*Data for this exercise*:
/-- **Two witness counts are available, digit by digit, to a `P^{PP}` computation.** For a witness
language `V ∈ P`, a witness length polynomial `r` (`D = r + 1` digits) and a post-processing
language `E ∈ P`:
`{x | ⟨x, ⟨natBits D #V(x,[1]), natBits D #V(x,[0])⟩⟩ ∈ E} ∈ P^{PP}` — the language *is* the
bounded adaptive reduction `adLang (qryFn r) (2(r+1)) (evalLang r E)` to the `PP` threshold oracle
`TLang V r`. (Arora–Barak 2009, §17.2.1, proof of Lemma 17.7: binary search with `PP` questions;
the form with two counts and a post-processing predicate is the one consumed by the proof of
Thm. 17.14.) [cite: AroraBarak2009, Lemma 17.7 (proof)] -/
theorem countsLang_mem_PRelClass_PP {V E : Language Bool} (hV : V ∈ Classes.P) (hE : E ∈ Classes.P)
    (r : Polynomial ℕ) :
    {x | boolPair x (boolPair (natBits (r.eval x.length + 1) (cntV V r x [true]))
        (natBits (r.eval x.length + 1) (cntV V r x [false]))) ∈ E} ∈ PRelClass PP := by
  have hEq : ({x | boolPair x (boolPair (natBits (r.eval x.length + 1) (cntV V r x [true]))
      (natBits (r.eval x.length + 1) (cntV V r x [false]))) ∈ E} : Language Bool) =
      adLang (qryFn r) (roundsP r) (evalLang r E) (TLang V r) := by
    refine Set.ext fun x => ?_
    change _ ↔ boolPair x (adBits (qryFn r) (TLang V r) x ((roundsP r).eval x.length)) ∈ evalLang r E
    rw [show (roundsP r).eval x.length = 2 * (r.eval x.length + 1) by simp [roundsP],
      adBits_qryFn, mem_evalLang_iff, (take_drop_digits (V := V) (r := r) (x := x)).1,
      (take_drop_digits (V := V) (r := r) (x := x)).2]
    rfl
  rw [hEq]
  exact adLang_mem_PRelClass qryFn_mem_FP (evalLang_mem_P hE) (TLang_mem_PP hV)

end BinSearchPP

end Literature.Computability.Complexity
import Summits.QuantumFields.BalabanUV.Beta.GAN24.KSlotAssembly
import Summits.QuantumFields.BalabanUV.Beta.HessKerCoDressedBmWall

/-!
# `BalabanUV.Beta.GAN24.DressedStepDifferenceRows` — binder row G-an2-4 ∕ (CONV-C), W-slot, the (α-0) parity re-cut, located crux (Q-L-k₀), the DRIFT rows
# (leaf-03 g68 A-3∕A-4 l.54714∕54745: the composite kernel-DIFFERENCE windows (H1Δw) need «the dressed-kernel-difference letters»; OWNER `b2b-balaban-gan24-p1` gen 37, part 7):
# **THE SOCKET's DRESSED UNIT STEP KERNELS `K♮ᴱ_j` HAVE `j`-UNIFORM DECAY AND GEOMETRICALLY SMALL CONSECUTIVE (ALL-SCALES) DIFFERENCES — ONE SET OF CONSTANTS FOR EVERY IN-BLOCK ROOT.**

NOT IN PRINT; OUR BOOKKEEPING ([folklore] instantiation BY NAME: the K-slot `KSlotAssembly.convCKWall_holds` (✓, `UnitDecayK ∧ CauchyDecayK` of the unit-normalised step resolvents)
through asym1's `HessKerCoDressedBmWall.exists_coDressedBm_unit_rows` (✓, the block-mean co-dressing is additive on spread kernels and transports decay at rate `δ_K∕4`), the
root made uniform by a finite sum over the root box; 0 `def`, 0 cited facts, 0 `def … : Prop`, 0 sorry).  HONEST FRAMING (cell contract, verbatim): «discharging `BetaPertH` makes
Bałaban's UV stability UNCONDITIONAL — a real constructive-QFT result; it is NOT the continuum limit and NOT the Clay problem.»  HONEST DEPENDENCY (verbatim): «continuum YM on T⁴ ⇐
BetaPertH ∧ nine spine estimates (0/9 proved); BetaPertH ⇐ (D1) ∧ (D4) ∧ CAP+tail; G-an2-4 gates asym, D1 and NE2/3/4.»

WHAT (`d = 3`, `2 ≤ Lc`, `K♮ᴱ_j(rr) := unitK (sfStep Lc j) (smStep 3 Lc j) (coDressKBmAt (toSite rr) Lc (KInvStep Lc j))`):
**`exists_dressedStep_rows`** — `∃ C cK θ δ, 0 < δ ∧ 0 ≤ θ ∧ θ < 1 ∧ 0 ≤ C ∧ 0 ≤ cK ∧ ∀ rr ∈ box (3+1) Lc, (∀ j, Decays (K♮ᴱ_j) C δ) ∧ (∀ l j, Decays (K♮ᴱ_{l+j} − K♮ᴱ_l) (cK·θ^l) δ)`;
`decays_dressedStep_sub_succ` — the consecutive case `j = 1` read off.  These are the KERNEL-side letters of the drift windows (H1Δw) (a `(q+1)`-chain whose first step carries
`K♮ᴱ_{l+1} − K♮ᴱ_l` in ONE of its three legs: every leg built from the difference kernel — `krow`, `colH` and their composites — inherits the factor `cK·θ^l` through leaf-01's
`klegDecay_krow` ∕ `legDecay_colH` and the chain recursions); the WINDOW with one different kernel family in one leg is leaf-01's to state (the step map is trilinear).
Asserts NOTHING about Bałaban's tables beyond the tree's K-slot; NOT (H1Δw); NOTHING of (Q-L) ∕ (C)sym discharged; NEVER «G-an2-4 closed» as (CONV-C); NOT D1, NOT `BetaPertH`,
NOT continuum, NOT Clay; not in print.  Unit `b2b-balaban-gan24-p1` (BINDER row G-an2-4 OWNER; CRUX PROVER on C-R8° CT-ROUTE), gen 37, 2026-08-23.
-/

noncomputable section

open Finset
open scoped BigOperators
open Literature.MathematicalPhysics.QuantumFieldTheory
open Literature.MathematicalPhysics.QuantumFieldTheory.Balaban1983to89
open Literature.MathematicalPhysics.QuantumFieldTheory.Balaban1983to89.Beta
open B12Sec2to5 (l1)
open ExpKernelCalculus (MKer Decays)
open OneStepResolventKernel (Fib decays_mono)
open OneStepKernelFamily (KInvStep)
open AffineAveraging (box toSite)
open Summit.QuantumFields.BalabanUV.Beta.HessKerDressedUnits (unitK)
open Summit.QuantumFields.BalabanUV.Beta.HessKerCoDressedBmWall (exists_coDressedBm_unit_rows)
open Summit.QuantumFields.BalabanUV.Beta.AxialDressingRooted (coDressKBmAt)
open Summit.QuantumFields.BalabanUV.Beta.GAN24.CombesThomas (sfStep smStep sfStep_ne_zero smStep_ne_zero)
open Summit.QuantumFields.BalabanUV.Beta.GAN24.KSlotAssembly (convCKWall_holds)

namespace Summit.QuantumFields.BalabanUV.Beta.GAN24.DressedStepDifferenceRows

variable {Lc : ℕ} [NeZero Lc]

/-- [folklore] A decay row forces a nonnegative constant. -/
theorem nonneg_of_decays {K : MKer (3 + 1) (Fib 3)} {C δ : ℝ} (h : Decays K C δ) : 0 ≤ C := by
  have h0 := h 0 0 (Sum.inl 0) (Sum.inl 0)
  rw [sub_self] at h0
  have : l1 (0 : Fin (3 + 1) → ℤ) = 0 := by unfold l1; simp
  rw [this, mul_zero, Real.exp_zero, mul_one] at h0
  exact (abs_nonneg _).trans h0

/-- NOT IN PRINT; OUR BOOKKEEPING.  **THE DRESSED UNIT STEP KERNELS: `j`-UNIFORM DECAY AND GEOMETRICALLY SMALL ALL-SCALES DIFFERENCES, UNIFORMLY IN THE IN-BLOCK ROOT**
(as displayed in the module docstring). -/
theorem exists_dressedStep_rows (hLc : 2 ≤ Lc) :
    ∃ C cK θ δ : ℝ, 0 < δ ∧ 0 ≤ θ ∧ θ < 1 ∧ 0 ≤ C ∧ 0 ≤ cK ∧ ∀ (rr : Fin (3 + 1) → ℕ), rr ∈ box (3 + 1) Lc →
      (∀ j : ℕ, Decays (unitK (sfStep Lc j) (smStep 3 Lc j) (coDressKBmAt (toSite rr) Lc (KInvStep (d := 3) Lc j))) C δ) ∧
      (∀ l j : ℕ, Decays (unitK (sfStep Lc (l + j)) (smStep 3 Lc (l + j)) (coDressKBmAt (toSite rr) Lc (KInvStep (d := 3) Lc (l + j)))
          - unitK (sfStep Lc l) (smStep 3 Lc l) (coDressKBmAt (toSite rr) Lc (KInvStep (d := 3) Lc l))) (cK * θ ^ l) δ) := by
  classical
  have hLc1 : 1 ≤ Lc := le_trans (by norm_num) hLc
  obtain ⟨CK, δK, cK, θ, hδK, hθ0, hθ1, hU, hC⟩ := convCKWall_holds (Lc := Lc) hLc
  have hCK : 0 ≤ CK := nonneg_of_decays (hU 0)
  have hcK : 0 ≤ cK := by
    have h := nonneg_of_decays (hC 0 0)
    simpa only [pow_zero, mul_one] using h
  -- per root: asym1's transfer; then a finite sum over the root box makes the constant uniform
  have hroot : ∀ (rr : Fin (3 + 1) → ℕ), rr ∈ box (3 + 1) Lc → ∃ c : ℝ, 0 ≤ c ∧
      (∀ j : ℕ, Decays (unitK (sfStep Lc j) (smStep 3 Lc j) (coDressKBmAt (toSite rr) Lc (KInvStep (d := 3) Lc j))) (c * CK) (δK / 4)) ∧
      (∀ l j : ℕ, Decays (unitK (sfStep Lc (l + j)) (smStep 3 Lc (l + j)) (coDressKBmAt (toSite rr) Lc (KInvStep (d := 3) Lc (l + j)))
          - unitK (sfStep Lc l) (smStep 3 Lc l) (coDressKBmAt (toSite rr) Lc (KInvStep (d := 3) Lc l))) (c * cK * θ ^ l) (δK / 4)) :=
    fun rr hrr => exists_coDressedBm_unit_rows (d := 3) hLc1 hrr (sfStep Lc) (smStep 3 Lc) (fun j => sfStep_ne_zero j) (fun j => smStep_ne_zero j)
      (K := fun j => KInvStep (d := 3) Lc j) hδK hU hC
  choose c hc0 hrow hdiff using hroot
  set cmax : ℝ := ∑ x ∈ (box (3 + 1) Lc).attach, c x.1 x.2 with hcmax
  have hcmax0 : 0 ≤ cmax := Finset.sum_nonneg fun x _ => hc0 x.1 x.2
  have hle : ∀ (rr : Fin (3 + 1) → ℕ) (hrr : rr ∈ box (3 + 1) Lc), c rr hrr ≤ cmax := fun rr hrr =>
    Finset.single_le_sum (f := fun x : {x // x ∈ box (3 + 1) Lc} => c x.1 x.2) (fun x _ => hc0 x.1 x.2) (Finset.mem_attach _ ⟨rr, hrr⟩)
  refine ⟨cmax * CK, cmax * cK, θ, δK / 4, by positivity, hθ0, hθ1, by positivity, by positivity, ?_⟩
  intro rr hrr
  refine ⟨fun j => ?_, fun l j => ?_⟩
  · exact decays_mono (hrow rr hrr j) (by positivity [hc0 rr hrr]) (mul_le_mul_of_nonneg_right (hle rr hrr) hCK) le_rfl
  · exact decays_mono (hdiff rr hrr l j) (by positivity [hc0 rr hrr])
      (by rw [mul_assoc, mul_assoc]; exact mul_le_mul_of_nonneg_right (hle rr hrr) (by positivity)) le_rfl

/-- [folklore] The consecutive differences read off: `Decays (K♮ᴱ_{l+1} − K♮ᴱ_l) (cK·θ^l) δ` for every in-block root and every level. -/
theorem exists_dressedStep_sub_succ (hLc : 2 ≤ Lc) :
    ∃ cK θ δ : ℝ, 0 < δ ∧ 0 ≤ θ ∧ θ < 1 ∧ 0 ≤ cK ∧ ∀ (rr : Fin (3 + 1) → ℕ), rr ∈ box (3 + 1) Lc → ∀ l : ℕ,
      Decays (unitK (sfStep Lc (l + 1)) (smStep 3 Lc (l + 1)) (coDressKBmAt (toSite rr) Lc (KInvStep (d := 3) Lc (l + 1)))
          - unitK (sfStep Lc l) (smStep 3 Lc l) (coDressKBmAt (toSite rr) Lc (KInvStep (d := 3) Lc l))) (cK * θ ^ l) δ := by
  obtain ⟨C, cK, θ, δ, hδ, hθ0, hθ1, -, hcK, h⟩ := exists_dressedStep_rows (Lc := Lc) hLc
  exact ⟨cK, θ, δ, hδ, hθ0, hθ1, hcK, fun rr hrr l => (h rr hrr).2 l 1⟩

end Summit.QuantumFields.BalabanUV.Beta.GAN24.DressedStepDifferenceRows

end
import Summits.QuantumFields.YangMills.Theorems.BalabanUVNodesN12FlatHndHarmonicLetter
import HarnessLib

/-!
# BalabanUVNodes ∕ N12 — (β)♭ FOR THE RECORD's `𝐁_k(Z)`, EVERY `Z`: the two remaining consumer shapes (curve form `X = 0`, positivity form `0 < d²A(e^{sX})|₀`) next to the bilinear
# `N12FlatHndHarmonicLetter.hnondeg_real_flat_hierAxial_Bj_allZ`, and the comparison of letters (L) ⟹ (L♭) (so every `hloop`-theorem of files 6 ∕ 8 is an instance of its `_of_harmonic` twin)

Cell `pub-ymgap` (HUMAN RULINGS D-0062 ∕ D-0149), WIDTH SEAT `pub-ymgap-dag-n12-w3` g2 (node N12 = [B15]; key K1⁷ `stmt-QuantumFields-20542`, `--supports … --as helper`; count-neutral).  THEOREMS ONLY;
corollaries BY NAME of `N12FlatHndHarmonicLetter.eq_zero_of_fderiv_msChart_one_eq_zero_of_hierAxial_of_harmonic` ∕ `harmonic_Bj`, `N12FlatHndRecordLetters.hcov_Bj`, `N12FlatHndConnLetter.hconn_Bj`,
`N12FlatChartHnd.deriv_deriv_wilsonAction4_expChart_one_nonneg`, `N12FlatFibreNullSpaceDetSet.sum_shift_finset_eq`.

CONTENTS.  §1 ★ `harmonic_of_hloop` — the loop letter (L) of `N12FlatFibreNullSpaceDetSet` IMPLIES the harmonic letter (L♭) of `N12FlatHndHarmonicLetter` (any determining set; the computation
inside FILE 6's `exists_locConstGauge_of_plaq_eq_zero_of_iterLin_eq_zero_detSet`, isolated), `harmonic_atScale` (sanity: the whole-lattice constraint).  §2 ★★★ `eq_zero_of_fderiv_msChart_one_eq_zero_of_hierAxial_Bj`
(curve form: `X` hierarchically axial for `𝐁_k(Z)`, `DΦ(0)X = 0`, `d²∕ds² A(e^{sX})|₀ = 0` ⟹ `X = 0` — every `Z`), ★★ `deriv_deriv_pos_of_fderiv_msChart_one_eq_zero_of_hierAxial_Bj` (positivity form: `X ≠ 0` ⟹
`0 < d²∕ds² A(e^{sX})|₀` — every `Z`).  Hypotheses throughout: `1 ≤ M₁`, `1 ≤ k ≤ m + K`, cover divisibility `side L M₁ k ∣ sitesPerDir 0`; the `Q`-recursion data; slice membership; `hker`.

HONEST FRAMING.  Flat configuration only (`U₀ = 1`); REAL statements; the analytic letters (`hker`, the flat second variation), `honto` upstream, the near-flat backgrounds and the complexification
stay displayed ∕ with their owners; nothing of Bałaban's estimates is asserted; N12 NOT discharged; K1⁷ NOT closed; counts unmoved (typed 28∕28 · discharged 5∕27); one finite 𝕋⁴ programme at
fixed ε — R4 closes the conditional rung `BalabanLadder.UV` only; the Yang–Mills mass gap (Clay) is NOT proved by any of this; nothing continuum ∕ ℝ⁴ ∕ OS.
-/

noncomputable section

namespace Summit.QuantumFields.YangMills.BalabanUVNodes.N12FlatHndBjAllZ

open scoped Matrix.Norms.L2Operator Topology
open Literature.MathematicalPhysics.QuantumFieldTheory.Balaban1983to89
open T4Continuum (T4Family)
open BlockAveragingEMLLinearised (linAvg)
open T4AdjointCovarianceUnitary (lieSU)
open B15DeterminingSets
open B5Eq118OneStroke (iterBlockOf)
open B10Eq27TorusAxialLog (axialT)
open Node00
open Literature.MathematicalPhysics.QuantumFieldTheory.Balaban1983to89.B14.Eq213DetSet (Bj)
open Literature.MathematicalPhysics.QuantumFieldTheory.Balaban1983to89.B14.Eq213MaximalDomains (side)
open N12FlatFibreNullSpaceDetSet (sum_shift_finset_eq)
open N12FlatChartHnd (deriv_deriv_wilsonAction4_expChart_one_nonneg)
open N12FlatHndHarmonicLetter (harmonic_Bj eq_zero_of_fderiv_msChart_one_eq_zero_of_hierAxial_of_harmonic)

variable {P : Params}

/-! ## §1 The loop letter (L) implies the harmonic letter (L♭) -/

section Letters

variable {n : Type*}

/-- ★ **(L) ⟹ (L♭)** for any determining set read up to level `k`: summing the constrained-bond identities `φ(c₊) − φ(c₋) + L^j·A = 0` over an `e_μ`-invariant nonempty family of constrained
`μ`-bonds at one level telescopes the potential away and leaves `|R|·L^j·A_μ = 0`, so `A_μ = 0` over `ℂ` (the step inside `N12FlatFibreNullSpaceDetSet.exists_locConstGauge_of_plaq_eq_zero_of_iterLin_eq_zero_detSet`,
isolated: every `hloop`-theorem of that file and of `N12FlatHierAxialHndDetSet` is the `_of_harmonic` theorem of `N12FlatHndHarmonicLetter` at `harmonic_of_hloop`). [cite: Balaban1988Convergent, (2.2) p.255] -/
theorem harmonic_of_hloop (𝔹 : DetSet P) (k : ℕ)
    (hloop : ∀ μ : Fin P.d, ∃ (j : ℕ) (R : Finset (Site P j)), j ≤ k ∧ R.Nonempty ∧ (∀ y ∈ R, y.shift μ ∈ R) ∧
      ∀ y ∈ R, (⟨y, μ⟩ : PBond P j) ∈ bondsOf (𝔹 j))
    (φ₀ : Site P 0 → Matrix n n ℂ) (A : Fin P.d → Matrix n n ℂ)
    (hk : ∀ j, j ≤ k → ∀ c ∈ bondsOf (𝔹 j), φ₀ (embIter j c.tgt) - φ₀ (embIter j c.src) + (P.L ^ j : ℕ) • A c.dir = 0) (μ : Fin P.d) :
    A μ = 0 := by
  obtain ⟨j, R, hj, hRne, hRsh, hRc⟩ := hloop μ
  have hsum : ∑ y ∈ R, (φ₀ (embIter j ((⟨y, μ⟩ : PBond P j).tgt)) - φ₀ (embIter j y) + (P.L ^ j : ℕ) • A μ) = 0 :=
    Finset.sum_eq_zero fun y hy => hk j hj ⟨y, μ⟩ (hRc y hy)
  rw [Finset.sum_add_distrib, Finset.sum_sub_distrib] at hsum
  have htgt : ∑ y ∈ R, φ₀ (embIter j ((⟨y, μ⟩ : PBond P j).tgt)) = ∑ y ∈ R, φ₀ (embIter j y) :=
    sum_shift_finset_eq μ R hRsh (fun y => φ₀ (embIter j y))
  rw [htgt, sub_self, zero_add, Finset.sum_const, smul_smul, ← Nat.cast_smul_eq_nsmul ℂ, smul_eq_zero] at hsum
  exact hsum.resolve_left (Nat.cast_ne_zero.mpr (mul_ne_zero (Finset.card_ne_zero.mpr hRne) (pow_ne_zero _ P.L_pos.ne')))

/-- Sanity: the whole-lattice `k`-fold constraint `atScale k` satisfies the harmonic letter (L♭) (via (L), `N12FlatFibreNullSpaceDetSet.hloop_atScale`). [cite: Balaban1988Convergent, (2.2) p.255] -/
theorem harmonic_atScale (k : ℕ) (φ₀ : Site P 0 → Matrix n n ℂ) (A : Fin P.d → Matrix n n ℂ)
    (hk : ∀ j, j ≤ k → ∀ c ∈ bondsOf ((atScale k : DetSet P) j), φ₀ (embIter j c.tgt) - φ₀ (embIter j c.src) + (P.L ^ j : ℕ) • A c.dir = 0) (μ : Fin P.d) :
    A μ = 0 :=
  harmonic_of_hloop (atScale k) k (N12FlatFibreNullSpaceDetSet.hloop_atScale k) φ₀ A hk μ

end Letters

/-! ## §2 (β)♭ for `𝐁_k(Z)`, every `Z`: curve form and positivity form -/

section Forms

variable {F : T4Family} {N : ℕ} [NeZero N] {K k : ℕ} {M₁ : ℕ} {Z : Set (Site (F.P K) 0)}

/-- ★★★ **(β)♭ AT NODE 00's FLAT CHART ON THE `𝐁_k(Z)`-ADAPTED HIERARCHICAL AXIAL SLICE, EVERY `Z`, CURVE FORM**: `X` hierarchically axial for `Bj M₁ Z k`, `DΦ(0)X = 0`, `d²∕ds² A(e^{sX})|₀ = 0` ⟹ `X = 0`
— `N12FlatHndHarmonicLetter.eq_zero_of_fderiv_msChart_one_eq_zero_of_hierAxial_of_harmonic` with (L♭) ← `harmonic_Bj`, (Cov) ← `hcov_Bj`, (C) ← `hconn_Bj`.
[cite: Balaban1989LargeFieldII, (1.9) p.358, p.359; Balaban1985RegularSpaces, (1.19) p.79; Balaban1988Convergent, (2.2) p.255, (2.13) pp.256-257] -/
theorem eq_zero_of_fderiv_msChart_one_eq_zero_of_hierAxial_Bj (hk : k ≤ (F.P K).m + (F.P K).K) (hk1 : 1 ≤ k) (hM : 1 ≤ M₁)
    (hdiv : side (F.P K).L M₁ k ∣ (F.P K).sitesPerDir 0)
    (Q : (i : ℕ) → (PBond (F.P K) 0 → Matrix (Fin N) (Fin N) ℂ) → PBond (F.P K) i → Matrix (Fin N) (Fin N) ℂ)
    (hQ0 : ∀ Y, Q 0 Y = Y) (hQs : ∀ (i : ℕ) (Y : PBond (F.P K) 0 → Matrix (Fin N) (Fin N) ℂ) (c : PBond (F.P K) (i + 1)), Q (i + 1) Y c = linAvg (Q i Y) c)
    {X : PBond (F.P K) 0 → lieSU (Fin N)}
    (hax : ∀ j, j ≤ k → ∀ y ∈ (Bj M₁ Z k : DetSet (F.P K)) j, ∀ m, m < j → ∀ x : Site (F.P K) m, iterBlockOf j (embIter m x) = y →
      axialT (fun b : PBond (F.P K) m => Multiplicative.ofAdd (Q m (fun e => (X e : Matrix (Fin N) (Fin N) ℂ)) b)) (emb (blockOf x)) x = 1)
    (hker : fderiv ℝ (msChart F N K k (Bj M₁ Z k) (avgFamily (avOfRecord F N K) (1 : GaugeField (F.P K) 0 (SU N))) (1 : GaugeField (F.P K) 0 (SU N))) 0 X = 0)
    (hflat : deriv (deriv fun s : ℝ => wilsonAction4 (expChart (1 : GaugeField (F.P K) 0 (SU N)) (s • X))) 0 = 0) :
    X = 0 :=
  eq_zero_of_fderiv_msChart_one_eq_zero_of_hierAxial_of_harmonic hk Q hQ0 hQs (Bj M₁ Z k) (harmonic_Bj hM hk1 hk hdiv)
    (N12FlatHndRecordLetters.hcov_Bj hM hk1 hk hdiv) (N12FlatHndConnLetter.hconn_Bj hM hk1 hk hdiv) hax hker hflat

/-- ★★ **POSITIVITY FORM, `𝐁_k(Z)`, EVERY `Z`**: a nonzero hierarchically axial `X` with `DΦ(0)X = 0` has `0 < d²∕ds² A(e^{sX})|₀` (the flat second variation is nonnegative,
`N12FlatChartHnd.deriv_deriv_wilsonAction4_expChart_one_nonneg`, and vanishes only at `X = 0` by the curve form). [cite: Balaban1989LargeFieldII, (1.9) p.358, p.359; Balaban1985RegularSpaces, (1.19) p.79] -/
theorem deriv_deriv_pos_of_fderiv_msChart_one_eq_zero_of_hierAxial_Bj (hk : k ≤ (F.P K).m + (F.P K).K) (hk1 : 1 ≤ k) (hM : 1 ≤ M₁)
    (hdiv : side (F.P K).L M₁ k ∣ (F.P K).sitesPerDir 0)
    (Q : (i : ℕ) → (PBond (F.P K) 0 → Matrix (Fin N) (Fin N) ℂ) → PBond (F.P K) i → Matrix (Fin N) (Fin N) ℂ)
    (hQ0 : ∀ Y, Q 0 Y = Y) (hQs : ∀ (i : ℕ) (Y : PBond (F.P K) 0 → Matrix (Fin N) (Fin N) ℂ) (c : PBond (F.P K) (i + 1)), Q (i + 1) Y c = linAvg (Q i Y) c)
    {X : PBond (F.P K) 0 → lieSU (Fin N)} (hX0 : X ≠ 0)
    (hax : ∀ j, j ≤ k → ∀ y ∈ (Bj M₁ Z k : DetSet (F.P K)) j, ∀ m, m < j → ∀ x : Site (F.P K) m, iterBlockOf j (embIter m x) = y →
      axialT (fun b : PBond (F.P K) m => Multiplicative.ofAdd (Q m (fun e => (X e : Matrix (Fin N) (Fin N) ℂ)) b)) (emb (blockOf x)) x = 1)
    (hker : fderiv ℝ (msChart F N K k (Bj M₁ Z k) (avgFamily (avOfRecord F N K) (1 : GaugeField (F.P K) 0 (SU N))) (1 : GaugeField (F.P K) 0 (SU N))) 0 X = 0) :
    0 < deriv (deriv fun s : ℝ => wilsonAction4 (expChart (1 : GaugeField (F.P K) 0 (SU N)) (s • X))) 0 :=
  lt_of_le_of_ne (deriv_deriv_wilsonAction4_expChart_one_nonneg X) fun h =>
    hX0 (eq_zero_of_fderiv_msChart_one_eq_zero_of_hierAxial_Bj hk hk1 hM hdiv Q hQ0 hQs hax hker h.symm)

end Forms

end Summit.QuantumFields.YangMills.BalabanUVNodes.N12FlatHndBjAllZ

end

*Problem to work on*: Write out exactly, please, the lines beginning at the start of the material and ending with the line that holds "Thm. 17.14.) [cite: AroraBarak2009, Lemma", both included.

*Task output*:
/-- **Two witness counts are available, digit by digit, to a `P^{PP}` computation.** For a witness
language `V ∈ P`, a witness length polynomial `r` (`D = r + 1` digits) and a post-processing
language `E ∈ P`:
`{x | ⟨x, ⟨natBits D #V(x,[1]), natBits D #V(x,[0])⟩⟩ ∈ E} ∈ P^{PP}` — the language *is* the
bounded adaptive reduction `adLang (qryFn r) (2(r+1)) (evalLang r E)` to the `PP` threshold oracle
`TLang V r`. (Arora–Barak 2009, §17.2.1, proof of Lemma 17.7: binary search with `PP` questions;
the form with two counts and a post-processing predicate is the one consumed by the proof of
Thm. 17.14.) [cite: AroraBarak2009, Lemma 17.7 (proof)] -/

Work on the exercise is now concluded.